What?? After all that typing?? J/K.

But now you still know where to get it. Don't get sucker in by similar names either. One fella thought JetDark was JPSS for darks. There's no dark paper yet, but for lights: Coastal and New Milford.


----------



## Liquidslap (Feb 12, 2008)

Girlzndollz said:


> What?? After all that typing?? J/K.
> 
> But now you still know where to get it. Don't get sucker in by similar names either. One fella thought JetDark was JPSS for darks. There's no dark paper yet, but for lights: Coastal and New Milford.


I'm sorry, you must have been typing while I was typing my admission of ignorance towards the lingo.

Thanks for the info on that printer. I am going to head to staples tomorrow to see if they have any c88+'s left.


----------



## Girlzndollz (Oct 3, 2007)

LOL, I didn't mean anything, I was joking.

I am also thinking Best Buy, Circuit City, any of them that carry it might be looking to dump them.

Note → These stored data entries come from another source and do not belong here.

import Summits.HubbardSuperconductivity.HubbardSuperconductivity.Theorems.AnisotropyChordTransferFibre3FinXCCover

/-!
# Route `AnisotropyChord` / H0 rotor rung: FIN combined (rows `N₁` + C) certificate at `L = 12` — cell facts, part `ab`

Kernel facts `xbcCellAny 12 (49/50) 20 la lb (c, bn) = true` (`decide +kernel`, zero data) for 4 λ-cells of the per-`L` cover
(`…FinXCCover.xbcCheck`; cell design: p3 g5 scratch `xbc_design.py`, mirrors `xb_mirror.py`/`xc_mirror.py`); assembled in `…FinXBCTwelve`.
Prover seat `hubbard-h0-rotor-p3` g5; helper for piece A = stmt-HubbardSuperconductivity-23918 of rung 19089 (`--supports`, helper class).
WHAT THIS IS NOT: nothing here proves superconductivity in the Hubbard model (rotor TARGET as worded stays FALSE, g15 verdict); kernel facts for the FIN certificate of two hypotheses (rows `N₁`, C) of ONE conditional reduction.  Tree imports only; no sorry, no new axioms.
-/

set_option linter.dupNamespace false

namespace Summit.HubbardSuperconductivity.HubbardSuperconductivity.Theorems.AnisotropyChord.Transfer.Fibre3

namespace FinXB

set_option maxHeartbeats 4000000 in
/-- kernel fact: cell 121 at `L = 12` (certified, c = (1/2 : ℚ), b = 18/20). [folklore] -/
theorem xbc12_121 : xbcCellAny 12 (49/50 : ℚ) 20 7859463462459448 8055950049020935 ((1/2 : ℚ), (18 : ℕ)) = true := by
  decide +kernel

set_option maxHeartbeats 4000000 in
/-- kernel fact: cell 122 at `L = 12` (certified, c = (1/2 : ℚ), b = 18/20). [folklore] -/
theorem xbc12_122 : xbcCellAny 12 (49/50 : ℚ) 20 8055950049020935 8257348800246459 ((1/2 : ℚ), (18 : ℕ)) = true := by
  decide +kernel

set_option maxHeartbeats 4000000 in
/-- kernel fact: cell 123 at `L = 12` (certified, c = (1/2 : ℚ), b = 18/20). [folklore] -/
theorem xbc12_123 : xbcCellAny 12 (49/50 : ℚ) 20 8257348800246459 8463782520252621 ((1/2 : ℚ), (18 : ℕ)) = true := by
  decide +kernel

set_option maxHeartbeats 4000000 in
/-- kernel fact: cell 124 at `L = 12` (certified, c = (1/2 : ℚ), b = 19/20). [folklore] -/
theorem xbc12_124 : xbcCellAny 12 (49/50 : ℚ) 20 8463782520252621 8675377083258937 ((1/2 : ℚ), (19 : ℕ)) = true := by
  decide +kernel

end FinXB

end Summit.HubbardSuperconductivity.HubbardSuperconductivity.Theorems.AnisotropyChord.Transfer.Fibre3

I have one, but it's great, maybe for later on if this one goes. I did see the cx8400 on sale once recently at $59.00 Best buy. I want that one back, plus the c88. If you find one, will you update the thread? Thanks. Take care. The puppy on your shirt is cute. As you can see, I have a black labby on mine.


----------



## Liquidslap (Feb 12, 2008)

Girlzndollz said:


> LOL, I didn't mean anything, I was joking.
> 
> I am also thinking Best Buy, Circuit City, any of them that carry it might be looking to dump them. I have one, but it's great, maybe for later on if this one goes. I did see the cx8400 on sale once recently at $59.00 Best buy. I want that one back, plus the c88. If you find one, will you update the thread? Thanks. Take care. The puppy on your shirt is cute. As you can see, I have a black labby on mine.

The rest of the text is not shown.